Revenant sur la médiocrité auto-répliquée souvent observée dans les opérations de presse, Erin Meyer mentionne une étude étonnante menée par l’Université de Nouvelle-Galles du Sud en Australie sur les comportements contagieux dans l’environnement de travail. En bref, l’expérience a impliqué quelques groupes auxquels on a demandé d’effectuer des tâches de gestion spécifiques. À l’insu des étudiants, certains groupes comprenaient un acteur jouant le « con » ou un « fainéant » sarcastique. L’étude montre à quelle vitesse et à quelle profondeur les acteurs contaminent le reste du groupe. (L’étude s’appelle : « Comment, quand et pourquoi les mauvaises pommes gâchent le baril » : Negative Group Members and Dysfunctional Groups » de Will Felps et vous pouvez la télécharger ici).
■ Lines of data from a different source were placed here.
import Summits.BirchSwinnertonDyer.BirchSwinnertonDyer.Theorems.CMKolyvaginAtInertTwoSelmerRankOneMazurRubinPrimeR0AtTwo
import HarnessLib

/-!
# Route `CMKolyvaginAtInertTwo` (leaf `WAllCornerFTwo`, habitat H₂) — ON `#Sel₂(E) = 2` THE THREE FORMS OF THE OPEN INPUT AGREE PER CURVE:
# R0 at `E` (item 28176's body: all odd Heegner `K`, `Ш(E_K)(2) = ⊥` hypothesis) ⟺ `BSDp E 2` ⟺ R0 at the Mazur–Rubin primes of `E` (mod six prints)

Seat `bsd-line-cmk2-p1` g24 (cell `bsd-print-cf2`), `--supports stmt-BirchSwinnertonDyer-28176` (helper; closes nothing by name).
THEOREMS ONLY (no definition, no named fact, no `sorry`).  BSD is NOT proved by this.

* `oneBitR0At_of_bsdp_of_printedInputs` — PER CURVE BSD-truth of R0: for `W ∈ H₂` (CM, `2` inert, `ρ̄₂` onto, `r_an = 1`, odd Tamagawa),
  `BSDp W 2` ∧ (GZ, GZK, modularity, Milne, Burungale–Flach) ⟹ for every imaginary quadratic `K` with odd `d_K ≠ −3` Heegner for `N_W`,
  every frame `(Dt, β, ι, d₁)` with `Dt.c` odd and `y_K` of infinite order: `Ш(W_K)(2) = ⊥ → y_K ∉ 2W(K[1])` (g23's p765765 per curve:
  exact exponent `M₀`, the twin's BSD₂ by Burungale–Flach, g21's consistency identity `#Ш(W_K)(2) = 2^{2M₀}`).
* `R0At_of_mazurRubinPrimeR0_of_printedInputs` — on `#Sel₂(W) = 2` (framed `W`): R0 at the Mazur–Rubin primes of `W` ⟹ R0 at `W` for ALL `K`
  (through `BSDp W 2`, g24 p768389).  So restricting 28176 to Mazur–Rubin prime fields loses nothing per curve, modulo the prints.
* `bsdp_two_iff_R0At_of_printedInputs` — on `#Sel₂(W) = 2` (framed `W`): `BSDp W 2 ↔` R0 at `W` (all `K`).
Together with `bsdp_two_iff_mazurRubinPrimeR0_of_printedInputs` (p768389): R0_W ⟺ BSD₂(W) ⟺ R0ᴹᴿ_W on the cell.

References: [GrossZagier1986] I (6.3), V §2; [BurungaleFlach2024] Cor. 2; [MazurRubin2010] Cor. 3.4 (i); [BurungaleTian2026] Thm. 1.1;
[Milne1972ArithmeticAV] Thm. 1; [Kramer1981] Prop. 3.
-/

set_option autoImplicit false
-- the Theorems namespace of this sub repeats the summit name by design (D-0017 nested layout)
set_option linter.dupNamespace false

noncomputable section

open scoped Classical

open WeierstrassCurve NumberField Literature.NumberTheory.EllipticCurves
  Literature.NumberTheory.EllipticCurves.ModularForms
  Literature.NumberTheory.EllipticCurves.Rank1Residual
  Summit.BirchSwinnertonDyer.Rank1Residual
open Summit.BirchSwinnertonDyer.BirchSwinnertonDyer.Theorems.CMExactDescent

namespace Summit.BirchSwinnertonDyer.BirchSwinnertonDyer.Theorems.KolyvaginLowerTwo

/-- **PER-CURVE BSD-truth of R0**: `BSDp W 2` (with GZ, GZK, modularity, Milne any-model, Burungale–Flach) implies, for every odd Heegner `K`
(`d_K ≠ −3`) and every frame with odd `Dt.c` and `y_K` of infinite order, `Ш(W_K)(2) = ⊥ → y_K ∉ 2W(K[1])`.  (If `y_K = 2Q`, the exact exponent
`M₀ ≥ 1`; the twin has `L(W^{(d_K)},1) ≠ 0` by Gross–Zagier, hence a globally minimal CM model of analytic rank `0` with BSD₂ by Burungale–Flach;
g21's identity `#Ш(W_K)(2) = 2^{2M₀}` then reads `1 = 2^{2M₀}`.)  The global form (leaf ⟹ 28176) is g23's p765765.
[cite: GrossZagier1986, I.6.3 and V.2] [cite: BurungaleFlach2024, Cor. 2] [cite: Milne1972ArithmeticAV, Thm. 1] -/
theorem oneBitR0At_of_bsdp_of_printedInputs
    (hGZ : ∀ (N : ℕ) [NeZero N] (W : WeierstrassCurve ℚ) (K : Type) [Field K] [NumberField K], gross_zagier N W K)
    (hGZK : rank_eq_analyticRank_of_analyticRank_le_one) (hnf : exists_isNewformOf)
    (hMilneC : Milne1972.bsdQuotient_baseChange_quadratic_anyModel) (hBF : bsdTriple_of_hasCM_of_L_one_ne_zero)
    (W : WeierstrassCurve ℚ) [W.IsElliptic] [W.IsGloballyMinimal] [NeZero (W.conductorNorm ℤ)]
    (hCM : W.HasCM) (hρ2 : W.HasSurjectiveModNGaloisRep 2) (hr : W.analyticRank = 1) (hT : Odd W.tamagawaProduct) (hBW : BSDp W 2)
    (K : Type) [Field K] [NumberField K] (hIQ : IsImaginaryQuadratic K) (hodd : Odd (NumberField.discr K))
    (h3 : NumberField.discr K ≠ -3) (hHe : SatisfiesHeegnerHypothesis (W.conductorNorm ℤ) K)
    (Dt : ModularParametrizationData W (W.conductorNorm ℤ)) (hc : Odd Dt.c) (β : ℤ) (ι : K →+* ℂ)
    (d₁ : KolyvaginHeegnerData Dt β ι 1) (hy : ¬ IsOfFinAddOrder d₁.derivedPoint)
    (hsha : AddCommGroup.primaryComponent (W.baseChange K).sha 2 = ⊥) :
    ¬ ∃ Q : (W.baseChange (ringClassField K ι 1)).toAffine.Point, (2 : ℤ) • Q = d₁.derivedPoint := by
  rintro ⟨Q, hQ⟩
  have hmod : hasEntireLFunction_rat := hasEntireLFunction_rat_of_exists_isNewformOf hnf
  -- the exact `2`-divisibility exponent `M₀` of `y_K = P(1)` in `E(K[1])`
  haveI : NumberField (ringClassField K ι 1) := numberField_ringClassField hIQ ι one_ne_zero
  haveI : (W.baseChange (ringClassField K ι 1)).IsElliptic := by rw [baseChange]; infer_instance
  haveI : Module.Finite ℤ (W.baseChange (ringClassField K ι 1)).toAffine.Point := by
    convert (W.baseChange (ringClassField K ι 1)).module_finite_point_holds
  obtain ⟨M₀, hdiv, hndiv⟩ := exists_pow_smul_eq_and_not_of_not_isOfFinAddOrder Nat.prime_two hy
  -- the twin has `L(E^{(d_K)}, 1) ≠ 0` (Gross–Zagier: `y_K` non-torsion)
  obtain ⟨P₀, Hd, hP₀, hP₀K⟩ := exists_heegnerPoint_map_eq_derivedPoint_one hIQ hHe d₁
  have hPinf : ¬ IsOfFinAddOrder P₀ := by
    intro hfin
    apply hy
    rw [← hP₀K]
    exact (WeierstrassCurve.Affine.Point.map (W' := W) (algebraMap K (ringClassField K ι 1)).toRatAlgHom).isOfFinAddOrder hfin
  have hLK : LDerivEK W K ≠ 0 :=
    (lDerivEK_ne_zero_iff_not_isOfFinAddOrder W (W.conductorNorm ℤ) K (hGZ _ W K) hIQ hHe ⟨Dt, Hd, ι, hP₀⟩).mpr hPinf
  have hL0 : W.entireLFunction 1 = 0 := entireLFunction_one_eq_zero_of_analyticRank_eq_one hr
  have hLt : (W.quadraticTwist (NumberField.discr K : ℚ)).entireLFunction 1 ≠ 0 := by
    intro h0
    apply hLK
    rw [Literature.NumberTheory.EllipticCurves.KrizLi2019.lDerivEK_eq_deriv_mul W K hmod hL0, h0, mul_zero]
  -- the globally minimal CM twin of analytic rank `0`; BSD₂ of the twin from PRINT
  obtain ⟨Wd, _, _, hWd, hcmd, hrd⟩ := CMSupply.exists_minimal_twin_hasCM_analyticRank_zero hnf W hCM K hLt
  have hBd : BSDp Wd 2 := Summit.BirchSwinnertonDyer.Rank1Residual.bsdp_cm_rankZero (p := 2) hBF hmod hcmd hrd
  -- g21: `#Ш(E_K)(2) = 2^{2M₀}`; with `Ш(E_K)(2) = ⊥` this is `1 = 2^{2M₀}`, so `M₀ = 0`
  have hcard := KolyvaginGenusTwo.card_primaryComponent_sha_two_baseChange_eq_pow_of_bsdp_of_printedInputs hGZ hGZK hmod hMilneC W hρ2
    hr hT K hIQ hodd h3 hHe Dt hc β ι d₁ hy M₀ hdiv hndiv Wd hWd hBd hBW
  rw [hsha, AddSubgroup.card_bot] at hcard
  have hM : M₀ = 0 := by
    have h := (Nat.pow_eq_one.mp hcard.symm).resolve_left (by norm_num)
    omega
  subst hM
  exact hndiv ⟨Q, by simpa using hQ⟩

/-- **On `#Sel₂(E) = 2`: R0 at the Mazur–Rubin primes ⟹ R0 at `E` for ALL odd Heegner `K`** (framed `W ∈ H₂`; six prints: GZ, GZK, modularity,
Milne, Burungale–Flach, Burungale–Tian).  Through `BSDp W 2` (`bsdp_two_of_natCard_selmerGroup_eq_two_of_mazurRubinPrimeR0_of_printedInputs`) and the
per-curve BSD-truth above.  So restricting item 28176 to Mazur–Rubin prime fields loses nothing per curve (mod prints). [cite: MazurRubin2010, Cor. 3.4 (i)]
[cite: BurungaleTian2026, Thm. 1.1] [cite: BurungaleFlach2024, Cor. 2] -/
theorem R0At_of_mazurRubinPrimeR0_of_printedInputs
    (hGZ : ∀ (N : ℕ) [NeZero N] (W : WeierstrassCurve ℚ) (K : Type) [Field K] [NumberField K], gross_zagier N W K)
    (hGZK : rank_eq_analyticRank_of_analyticRank_le_one) (hnf : exists_isNewformOf)
    (hMilneC : Milne1972.bsdQuotient_baseChange_quadratic_anyModel) (hBF : bsdTriple_of_hasCM_of_L_one_ne_zero)
    (hBT : burungaleTian_analyticRank_eq_zero_of_selmerCorank_eq_zero_of_hasCM)
    (W : WeierstrassCurve ℚ) [W.IsElliptic] [W.IsGloballyMinimal] [NeZero (W.conductorNorm ℤ)]
    (hCM : W.HasCM) (hin : Rank1Residual.CMInert W 2) (hρ2 : W.HasSurjectiveModNGaloisRep 2) (hr : W.analyticRank = 1)
    (hT : Odd W.tamagawaProduct)
    (hopt : ∃ Dt : ModularParametrizationData W (W.conductorNorm ℤ),
      (∀ z ∈ Dt.L.lattice, ∃ w ∈ periodLattice Dt.f, z = (Dt.c : ℂ) * w) ∧ Odd Dt.c)
    (hSel : Nat.card (W.selmerGroup 2) = 2)
    (hR0MR : ∀ (ℓ : ℕ) [Fact ℓ.Prime], ℓ % 8 = 7 → (4 * W.conductorNorm ℤ : ℕ) ∣ ℓ + 1 →
      ¬ W.selmerGroup 2 ≤ MazurRubin2010.strictLocalKer W ℚ_[ℓ] 2 →
      ∀ (K : Type) [Field K] [NumberField K], IsImaginaryQuadratic K → NumberField.discr K = -(ℓ : ℤ) →
      SatisfiesHeegnerHypothesis (W.conductorNorm ℤ) K → ((Ideal.span {(2 : ℤ)}).primesOver (𝓞 K)).ncard = 2 →
      ∀ (Dt : ModularParametrizationData W (W.conductorNorm ℤ)),
      (∀ z ∈ Dt.L.lattice, ∃ w ∈ periodLattice Dt.f, z = (Dt.c : ℂ) * w) → Odd Dt.c →
      ∀ (β : ℤ) (ι : K →+* ℂ) (d₁ : KolyvaginHeegnerData Dt β ι 1), ¬ IsOfFinAddOrder d₁.derivedPoint →
      ¬ ∃ Q : (W.baseChange (ringClassField K ι 1)).toAffine.Point, (2 : ℤ) • Q = d₁.derivedPoint)
    (K : Type) [Field K] [NumberField K] (hIQ : IsImaginaryQuadratic K) (hodd : Odd (NumberField.discr K))
    (h3 : NumberField.discr K ≠ -3) (hHe : SatisfiesHeegnerHypothesis (W.conductorNorm ℤ) K)
    (Dt : ModularParametrizationData W (W.conductorNorm ℤ)) (hc : Odd Dt.c) (β : ℤ) (ι : K →+* ℂ)
    (d₁ : KolyvaginHeegnerData Dt β ι 1) (hy : ¬ IsOfFinAddOrder d₁.derivedPoint)
    (hsha : AddCommGroup.primaryComponent (W.baseChange K).sha 2 = ⊥) :
    ¬ ∃ Q : (W.baseChange (ringClassField K ι 1)).toAffine.Point, (2 : ℤ) • Q = d₁.derivedPoint :=
  oneBitR0At_of_bsdp_of_printedInputs hGZ hGZK hnf hMilneC hBF W hCM hρ2 hr hT
    (bsdp_two_of_natCard_selmerGroup_eq_two_of_mazurRubinPrimeR0_of_printedInputs hGZ hGZK hnf hMilneC hBF hBT W hCM hin hρ2 hr hT hopt hSel
      hR0MR)
    K hIQ hodd h3 hHe Dt hc β ι d₁ hy hsha

/-- **On `#Sel₂(E) = 2`: `BSDp W 2 ↔` R0 at `W` for all odd Heegner `K`** (framed `W ∈ H₂`; six prints).  (→) the per-curve BSD-truth; (←) g24's
`bsdp_two_of_natCard_selmerGroup_eq_two_of_oneBitR0At_of_printedInputs` (only one-bit fields are used).  With p768389's
`bsdp_two_iff_mazurRubinPrimeR0_of_printedInputs`: R0_W ⟺ BSD₂(W) ⟺ R0ᴹᴿ_W on the cell.  BSD is NOT proved by this.
[cite: MazurRubin2010, Cor. 3.4 (i)] [cite: BurungaleTian2026, Thm. 1.1] [cite: BurungaleFlach2024, Cor. 2] [cite: GrossZagier1986, V.§2] -/
theorem bsdp_two_iff_R0At_of_printedInputs
    (hGZ : ∀ (N : ℕ) [NeZero N] (W : WeierstrassCurve ℚ) (K : Type) [Field K] [NumberField K], gross_zagier N W K)
    (hGZK : rank_eq_analyticRank_of_analyticRank_le_one) (hnf : exists_isNewformOf)
    (hMilneC : Milne1972.bsdQuotient_baseChange_quadratic_anyModel) (hBF : bsdTriple_of_hasCM_of_L_one_ne_zero)
    (hBT : burungaleTian_analyticRank_eq_zero_of_selmerCorank_eq_zero_of_hasCM)
    (W : WeierstrassCurve ℚ) [W.IsElliptic] [W.IsGloballyMinimal] [NeZero (W.conductorNorm ℤ)]
    (hCM : W.HasCM) (hin : Rank1Residual.CMInert W 2) (hρ2 : W.HasSurjectiveModNGaloisRep 2) (hr : W.analyticRank = 1)
    (hT : Odd W.tamagawaProduct)
    (hopt : ∃ Dt : ModularParametrizationData W (W.conductorNorm ℤ),
      (∀ z ∈ Dt.L.lattice, ∃ w ∈ periodLattice Dt.f, z = (Dt.c : ℂ) * w) ∧ Odd Dt.c)
    (hSel : Nat.card (W.selmerGroup 2) = 2) :
    BSDp W 2 ↔
      ∀ (K : Type) [Field K] [NumberField K], IsImaginaryQuadratic K → Odd (NumberField.discr K) →
        NumberField.discr K ≠ -3 → SatisfiesHeegnerHypothesis (W.conductorNorm ℤ) K →
        ∀ (Dt : ModularParametrizationData W (W.conductorNorm ℤ)),
        (∀ z ∈ Dt.L.lattice, ∃ w ∈ periodLattice Dt.f, z = (Dt.c : ℂ) * w) → Odd Dt.c →
        ∀ (β : ℤ) (ι : K →+* ℂ) (d₁ : KolyvaginHeegnerData Dt β ι 1), ¬ IsOfFinAddOrder d₁.derivedPoint →
        AddCommGroup.primaryComponent (W.baseChange K).sha 2 = ⊥ →
        ¬ ∃ Q : (W.baseChange (ringClassField K ι 1)).toAffine.Point, (2 : ℤ) • Q = d₁.derivedPoint :=
  ⟨fun hBW K _ _ hIQ hodd h3 hHe Dt _ hc β ι d₁ hy hsha ↦
      oneBitR0At_of_bsdp_of_printedInputs hGZ hGZK hnf hMilneC hBF W hCM hρ2 hr hT hBW K hIQ hodd h3 hHe Dt hc β ι d₁ hy hsha,
    fun h ↦ bsdp_two_of_natCard_selmerGroup_eq_two_of_oneBitR0At_of_printedInputs hGZ hGZK hnf hMilneC hBF hBT W hCM hin hρ2 hr hT hopt hSel
      (fun K _ _ hK hodd h3 hH _ Dt hDt hc β ι d₁ hy hbot ↦ h K hK hodd h3 hH Dt hDt hc β ι d₁ hy hbot)⟩

end Summit.BirchSwinnertonDyer.BirchSwinnertonDyer.Theorems.KolyvaginLowerTwo

end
La gestion négligente est l’une des raisons pour lesquelles l’industrie des médias a cédé un champ ouvert aux entreprises technologiques agiles, libérées du poids du passé. Les journalistes d’une ancienne génération, qui n’ont aucune formation de gestionnaire, ont laissé prévaloir une culture de complaisance et de prétendue supériorité intellectuelle alors que nous aurions dû changer la donne et nous concentrer sur l’innovation, la créativité et l’agilité. Si nous l’avions fait, une grande partie de l’agrégation des nouvelles, de la recherche, du traitement du langage naturel, de l’apprentissage automatique appliqué à l’information, des technologies publicitaires, des systèmes d’abonnement, des CMS et des bulletins d’information serait encore largement contrôlée par les opérateurs de médias.